● **Given data**:
────────────────

import Summits.AtomisticToContinuum.Crystallization.Theorems.OverbindingBudgetAffineCompressedCutChartsA

/-!
# OverbindingBudget · AffineCompressedCut — «Charts» (lens-4 g81 rider 2 of R1 «ExactStep»): part 2 of 2 (sequel of `…CompressedCutChartsA`, whose module docstring describes the rider)

Split for the 400-line cap by the landing lane (hand-2 g37).  This part: §4 registration and the child's chart, §5 the packaged kernel steps and independence from an integer determinant.
Same namespace, opens and variables; all FQNs unchanged; bodies verbatim (plus one private twin of part A's private `ne_of_norm_sub_eq_one`, see below).  0 sorry; standard axioms.
-/

namespace Summit.AtomisticToContinuum.Crystallization.Theorems.OverbindingBudgetAffineCompressedCutCharts

open Literature.Geometry.DiscreteGeometry (sqNormInt intVec intVec_sub intVec_injective det3Int cramerInt fccModelInt hcpModelInt fccTwoShellPattern
  hcpTwoShellPattern fccTwoShellPattern_eq_image hcpTwoShellPattern_eq_image norm_sq_intVec_div)
open Summit.AtomisticToContinuum.Crystallization.Theorems.OverbindingBudgetAffineCompressedCutKernel (T3 tsub tadd tneg tscale tsq tdet tpull toV
  toV_apply_zero toV_apply_one toV_apply_two toV_tsub toV_tadd toV_tneg toV_tscale tsq_eq tdet_eq toV_tpull toV_injective RegAt PullsInto TetraAt UnitTriple
  tetraPick kernelOneB kernelTwoB kernelOneB_sound kernelTwoB_sound capL fccL hcpL mem_fccModelInt_iff mem_hcpModelInt_iff)
open Summit.AtomisticToContinuum.Crystallization.Theorems.OverbindingBudgetAffineCompressedCutTransfer (model_cramer tetra_det)
open Summit.AtomisticToContinuum.Crystallization.Theorems.OverbindingBudgetAffineCompressedCutExact (ExactDict)

variable {N : ℕ}

/-- Pattern points at norm distance `1` are distinct.  [private twin of the part-A lemma of the same name (`…CompressedCutChartsA`, private there), added by the
landing lane because a `private` declaration is not visible across the 400-line split; statement and body verbatim] -/
private theorem ne_of_norm_sub_eq_one {v w : EuclideanSpace ℝ (Fin 3)} (h : ‖v - w‖ = 1) : v ≠ w := fun e => by
  rw [e, sub_self, norm_zero] at h
  exact zero_ne_one h

/-! ## §4  Registration and the child's chart -/

/-- ★ **REGISTRATION FROM THE DICTIONARY.**  A parent carried onto the copy `Cp` by `Gp`, its point `v_k` registering the child charted to `mv xr` (the child's
offset from this parent in aligned model coordinates), a chart-form dictionary towards the child chart `G`, the child's pattern listed by `S`, and the pull-back
formula `mv (tpull u w W) = d • G (mv W)` (`mv_tpull`): then the kernel's registration hypothesis `RegAt Cp S xr u w` holds — every point of the parent's
pattern-with-centre adjacent to the child is, as a vector from the child, a pulled-back child point. [this file] -/
theorem regAt_of_chartDict {G Gp : EuclideanSpace ℝ (Fin 3) →ₗᵢ[ℝ] EuclideanSpace ℝ (Fin 3)} {Pp P' : Finset (EuclideanSpace ℝ (Fin 3))}
    {vkp : EuclideanSpace ℝ (Fin 3)} {Cp S : List T3} {xr u₁ u₂ u₃ w₁ w₂ w₃ : T3}
    (hD : ChartDict G Gp Pp vkp P') (hback : ∀ V ∈ Cp, ∃ v ∈ Pp, Gp v = mv V) (hx : Gp vkp = mv xr)
    (hS : ∀ w ∈ P', ∃ W ∈ S, w = mv W) (hpull : ∀ W, mv (tpull u₁ u₂ u₃ w₁ w₂ w₃ W) = (tdet w₁ w₂ w₃ : ℝ) • G (mv W)) :
    RegAt Cp S xr u₁ u₂ u₃ w₁ w₂ w₃ := by
  intro V hV h18
  have hreal : ∃ w ∈ P', G w = mv V - mv xr := by
    rcases List.mem_cons.1 hV with rfl | hV'
    · obtain ⟨w, hw, hGw⟩ := hD.1
      exact ⟨w, hw, by rw [hGw, hx, mv_zero, zero_sub]⟩
    · obtain ⟨v, hv, hGv⟩ := hback V hV'
      have n1 : ‖v - vkp‖ = 1 := by rw [← Gp.norm_map, map_sub, hGv, hx, ← mv_tsub, norm_mv_eq_one_iff]; exact h18
      obtain ⟨w, hw, hGw⟩ := hD.2 v hv (ne_of_norm_sub_eq_one n1) (by rw [n1]; norm_num)
      exact ⟨w, hw, by rw [hGw, hGv, hx]⟩
  obtain ⟨w, hw, hGw⟩ := hreal
  obtain ⟨W, hW, rfl⟩ := hS w hw
  refine ⟨W, hW, mv_injective ?_⟩
  rw [hpull, hGw, mv_tscale, mv_tsub]

/-- ★ **THE CHILD'S CHART FROM THE KERNEL'S CONCLUSION.**  If the child's list `S` pulls back into `d • Q` (`PullsInto Q S u w`, the conclusion of
`kernelOneB_sound` / `kernelTwoB_sound`), with the pull-back formula and `d ≠ 0`, then the child chart `G` carries the child's pattern `P'` (listed by `S`,
eighteen points) onto the copy `Q` (at most eighteen entries): forward by injectivity of `mv`, backward by counting. [this file] -/
theorem carries_of_pullsInto {G : EuclideanSpace ℝ (Fin 3) →ₗᵢ[ℝ] EuclideanSpace ℝ (Fin 3)} {P' : Finset (EuclideanSpace ℝ (Fin 3))} {Q S : List T3}
    {u₁ u₂ u₃ w₁ w₂ w₃ : T3} (hQ : PullsInto Q S u₁ u₂ u₃ w₁ w₂ w₃)
    (hpull : ∀ W, mv (tpull u₁ u₂ u₃ w₁ w₂ w₃ W) = (tdet w₁ w₂ w₃ : ℝ) • G (mv W)) (hd : tdet w₁ w₂ w₃ ≠ 0)
    (hS : ∀ w ∈ P', ∃ W ∈ S, w = mv W) (hcard : P'.card = 18) (hQl : Q.length ≤ 18) : Carries G P' Q := by
  classical
  have hdR : (tdet w₁ w₂ w₃ : ℝ) ≠ 0 := by exact_mod_cast hd
  have fwd : ∀ w ∈ P', ∃ V ∈ Q, G w = mv V := by
    intro w hw
    obtain ⟨W, hW, rfl⟩ := hS w hw
    obtain ⟨V, hV, hVW⟩ := hQ W hW
    refine ⟨V, hV, smul_right_injective (EuclideanSpace ℝ (Fin 3)) hdR ?_⟩
    show (tdet w₁ w₂ w₃ : ℝ) • G (mv W) = (tdet w₁ w₂ w₃ : ℝ) • mv V
    rw [← hpull, hVW, mv_tscale]
  refine ⟨fwd, fun V hV => ?_⟩
  have hsub : P'.image G ⊆ (Q.map mv).toFinset := by
    intro z hz
    obtain ⟨w, hw, rfl⟩ := Finset.mem_image.1 hz
    obtain ⟨V', hV', hGV'⟩ := fwd w hw
    rw [List.mem_toFinset, List.mem_map]
    exact ⟨V', hV', hGV'.symm⟩
  have hcardI : (P'.image G).card = 18 := by rw [Finset.card_image_of_injective _ G.injective, hcard]
  have hle : (Q.map mv).toFinset.card ≤ 18 := (List.toFinset_card_le _).trans (by rw [List.length_map]; exact hQl)
  have heq : P'.image G = (Q.map mv).toFinset := Finset.eq_of_subset_of_card_le hsub (by rw [hcardI]; exact hle)
  have hmem : mv V ∈ P'.image G := by
    rw [heq, List.mem_toFinset, List.mem_map]
    exact ⟨V, hV, rfl⟩
  obtain ⟨v, hv, hGv⟩ := Finset.mem_image.1 hmem
  exact ⟨v, hv, hGv⟩

/-! ## §5  The packaged kernel steps; independence from an integer determinant -/

/-- ★★ **SINGLE-PARENT KERNEL STEP.**  A table entry `kernelOneB Cp xs S Qs = true` (e.g. `kf_fcc`, `kf_hcp`, `e1_entries`), a parent with pattern `Pp` carried onto
`Cp` by `Gp`, a child along `v_k ↦ x ∈ xs`, a chart-form dictionary towards the child chart `G`, the child's pattern `P'` (eighteen points) listed by
`S ∈ {fccL, hcpL}`, copies of at most eighteen entries: then `G` carries `P'` onto some copy `Q ∈ Qs`. [this file] -/
theorem kernel_step_one {Cp xs S : List T3} {Qs : List (List T3)} (hK : kernelOneB Cp xs S Qs = true)
    {G Gp : EuclideanSpace ℝ (Fin 3) →ₗᵢ[ℝ] EuclideanSpace ℝ (Fin 3)} {Pp P' : Finset (EuclideanSpace ℝ (Fin 3))} {vkp : EuclideanSpace ℝ (Fin 3)} {x : T3}
    (hx : x ∈ xs) (hD : ChartDict G Gp Pp vkp P') (hCp : Carries Gp Pp Cp) (hGx : Gp vkp = mv x) (hvk1 : ‖vkp‖ = 1)
    (hS : S = fccL ∨ S = hcpL) (hL : ListedBy P' S) (hcard : P'.card = 18) (hQs : ∀ Q ∈ Qs, Q.length ≤ 18) :
    ∃ Q ∈ Qs, Carries G P' Q := by
  obtain ⟨hb, hc, ht, hmain⟩ := kernelOneB_sound hK hx
  obtain ⟨W₁, hW₁, W₂, hW₂, W₃, hW₃, hu, e₁, e₂, e₃⟩ := exists_unitTriple_of_chartDict hD hCp.2 hGx hvk1 hb hc ht hL.1
  have hd : tdet W₁ W₂ W₃ ≠ 0 := by
    rcases tdet_of_unitTriple hS hW₁ hW₂ hW₃ hu with h | h <;> rw [h] <;> norm_num
  have hpull := mv_tpull e₁ e₂ e₃ hd
  obtain ⟨Q, hQ, hP⟩ := hmain hW₁ hW₂ hW₃ hu (regAt_of_chartDict hD hCp.2 hGx hL.1 hpull)
  exact ⟨Q, hQ, carries_of_pullsInto hP hpull hd hL.1 hcard (hQs Q hQ)⟩

/-- ★★ **TWO-PARENT KERNEL STEP** (cap form, e.g. the stacking tables `…KernelStackF/H`).  A table entry `kernelTwoB Cp s S Qs = true`, a child at the cap point
`x` of a first parent (`Gp`, pattern `Pp`, centre at `0`) and, for another cap point `x₂ ≠ x`, a SECOND parent (`Gp₂`, pattern `Pp₂`, carried onto the SAME copy
`Cp`) whose registering point is charted to `mv x₂`, BOTH with chart-form dictionaries towards the same child chart `G` (the second through the cocycle,
`chartDict_of_cocycle`): then `G` carries the child's pattern onto some `Q ∈ Qs`. [this file] -/
theorem kernel_step_two {Cp S : List T3} {s : ℤ} {Qs : List (List T3)} (hK : kernelTwoB Cp s S Qs = true)
    {G Gp Gp₂ : EuclideanSpace ℝ (Fin 3) →ₗᵢ[ℝ] EuclideanSpace ℝ (Fin 3)} {Pp Pp₂ P' : Finset (EuclideanSpace ℝ (Fin 3))}
    {vkp vkp₂ : EuclideanSpace ℝ (Fin 3)} {x x₂ : T3}
    (hx : x ∈ capL Cp s) (hx₂ : x₂ ∈ capL Cp s) (hne : x ≠ x₂)
    (hD : ChartDict G Gp Pp vkp P') (hCp : Carries Gp Pp Cp) (hGx : Gp vkp = mv x) (hvk1 : ‖vkp‖ = 1)
    (hD₂ : ChartDict G Gp₂ Pp₂ vkp₂ P') (hCp₂ : Carries Gp₂ Pp₂ Cp) (hGx₂ : Gp₂ vkp₂ = mv x₂)
    (hS : S = fccL ∨ S = hcpL) (hL : ListedBy P' S) (hcard : P'.card = 18) (hQs : ∀ Q ∈ Qs, Q.length ≤ 18) :
    ∃ Q ∈ Qs, Carries G P' Q := by
  obtain ⟨hb, hc, ht, hmain⟩ := kernelTwoB_sound hK hx hx₂ hne
  have hb' : (tetraPick Cp x).1 ∈ Cp := hb
  obtain ⟨W₁, hW₁, W₂, hW₂, W₃, hW₃, hu, e₁, e₂, e₃⟩ := exists_unitTriple_of_chartDict hD hCp.2 hGx hvk1 hb' hc ht hL.1
  have hd : tdet W₁ W₂ W₃ ≠ 0 := by
    rcases tdet_of_unitTriple hS hW₁ hW₂ hW₃ hu with h | h <;> rw [h] <;> norm_num
  have hpull := mv_tpull e₁ e₂ e₃ hd
  obtain ⟨Q, hQ, hP⟩ := hmain hW₁ hW₂ hW₃ hu (regAt_of_chartDict hD hCp.2 hGx hL.1 hpull) (regAt_of_chartDict hD₂ hCp₂.2 hGx₂ hL.1 hpull)
  exact ⟨Q, hQ, carries_of_pullsInto hP hpull hd hL.1 hcard (hQs Q hQ)⟩

/-- Three model points with non-zero integer determinant are linearly independent. [this file] -/
theorem linearIndependent_mv {X Y Z : T3} (hd : tdet X Y Z ≠ 0) : LinearIndependent ℝ ![mv X, mv Y, mv Z] := by
  rw [Fintype.linearIndependent_iff]
  intro g hg
  have hc : ∀ i : Fin 3, g 0 * ((Real.sqrt 18)⁻¹ * (toV X i : ℝ)) + g 1 * ((Real.sqrt 18)⁻¹ * (toV Y i : ℝ))
      + g 2 * ((Real.sqrt 18)⁻¹ * (toV Z i : ℝ)) = 0 := by
    intro i
    have h := congrArg (fun v : EuclideanSpace ℝ (Fin 3) => v i) hg
    simpa [Fin.sum_univ_three, mv, intVec] using h
  have h0 := hc 0
  have h1 := hc 1
  have h2 := hc 2
  simp only [toV_apply_zero, toV_apply_one, toV_apply_two] at h0 h1 h2
  have hs : (Real.sqrt 18)⁻¹ ≠ 0 := inv_ne_zero (Real.sqrt_ne_zero'.2 (by norm_num))
  have hdR : (tdet X Y Z : ℝ) ≠ 0 := by exact_mod_cast hd
  obtain ⟨x₁, x₂, x₃⟩ := X
  obtain ⟨y₁, y₂, y₃⟩ := Y
  obtain ⟨z₁, z₂, z₃⟩ := Z
  simp only [tdet] at hdR
  push_cast at hdR h0 h1 h2
  have e0 : g 0 * ((Real.sqrt 18)⁻¹ * (x₁ * (y₂ * z₃ - y₃ * z₂) - y₁ * (x₂ * z₃ - x₃ * z₂) + z₁ * (x₂ * y₃ - x₃ * y₂))) = 0 := by
    linear_combination (y₂ * z₃ - y₃ * z₂) * h0 + (y₃ * z₁ - y₁ * z₃) * h1 + (y₁ * z₂ - y₂ * z₁) * h2
  have e1 : g 1 * ((Real.sqrt 18)⁻¹ * (x₁ * (y₂ * z₃ - y₃ * z₂) - y₁ * (x₂ * z₃ - x₃ * z₂) + z₁ * (x₂ * y₃ - x₃ * y₂))) = 0 := by
    linear_combination (z₂ * x₃ - z₃ * x₂) * h0 + (z₃ * x₁ - z₁ * x₃) * h1 + (z₁ * x₂ - z₂ * x₁) * h2
  have e2 : g 2 * ((Real.sqrt 18)⁻¹ * (x₁ * (y₂ * z₃ - y₃ * z₂) - y₁ * (x₂ * z₃ - x₃ * z₂) + z₁ * (x₂ * y₃ - x₃ * y₂))) = 0 := by
    linear_combination (x₂ * y₃ - x₃ * y₂) * h0 + (x₃ * y₁ - x₁ * y₃) * h1 + (x₁ * y₂ - x₂ * y₁) * h2
  have hnz := mul_ne_zero hs hdR
  intro i
  fin_cases i
  · exact (mul_eq_zero.1 e0).resolve_right hnz
  · exact (mul_eq_zero.1 e1).resolve_right hnz
  · exact (mul_eq_zero.1 e2).resolve_right hnz

/-- **The cocycle's independence hypothesis from a chart**: three pattern points charted to model points with non-zero integer determinant are linearly
independent (used with `…Exact.exactDict_cocycle`; the determinant is a kernel computation). [this file] -/
theorem linearIndependent_of_chart (M : EuclideanSpace ℝ (Fin 3) →ₗᵢ[ℝ] EuclideanSpace ℝ (Fin 3)) {p q r : EuclideanSpace ℝ (Fin 3)} {X Y Z : T3}
    (hp : M p = mv X) (hq : M q = mv Y) (hr : M r = mv Z) (hd : tdet X Y Z ≠ 0) : LinearIndependent ℝ ![p, q, r] := by
  apply LinearIndependent.of_comp M.toLinearMap
  have hc3 : (M.toLinearMap : EuclideanSpace ℝ (Fin 3) → EuclideanSpace ℝ (Fin 3)) ∘ ![p, q, r] = ![mv X, mv Y, mv Z] := by
    funext i
    fin_cases i <;> simp [hp, hq, hr]
  rw [hc3]
  exact linearIndependent_mv hd

end Summit.AtomisticToContinuum.Crystallization.Theorems.OverbindingBudgetAffineCompressedCutCharts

────────────────

From the first line of the listing above through the line that contains "Split for the", retype every line exactly, and write nothing else.

● **Answer below**:
import Summits.AtomisticToContinuum.Crystallization.Theorems.OverbindingBudgetAffineCompressedCutChartsA

/-!
# OverbindingBudget · AffineCompressedCut — «Charts» (lens-4 g81 rider 2 of R1 «ExactStep»): part 2 of 2 (sequel of `…CompressedCutChartsA`, whose module docstring describes the rider)

Split for the 400-line cap by the landing lane (hand-2 g37).  This part: §4 registration and the child's chart, §5 the packaged kernel steps and independence from an integer determinant.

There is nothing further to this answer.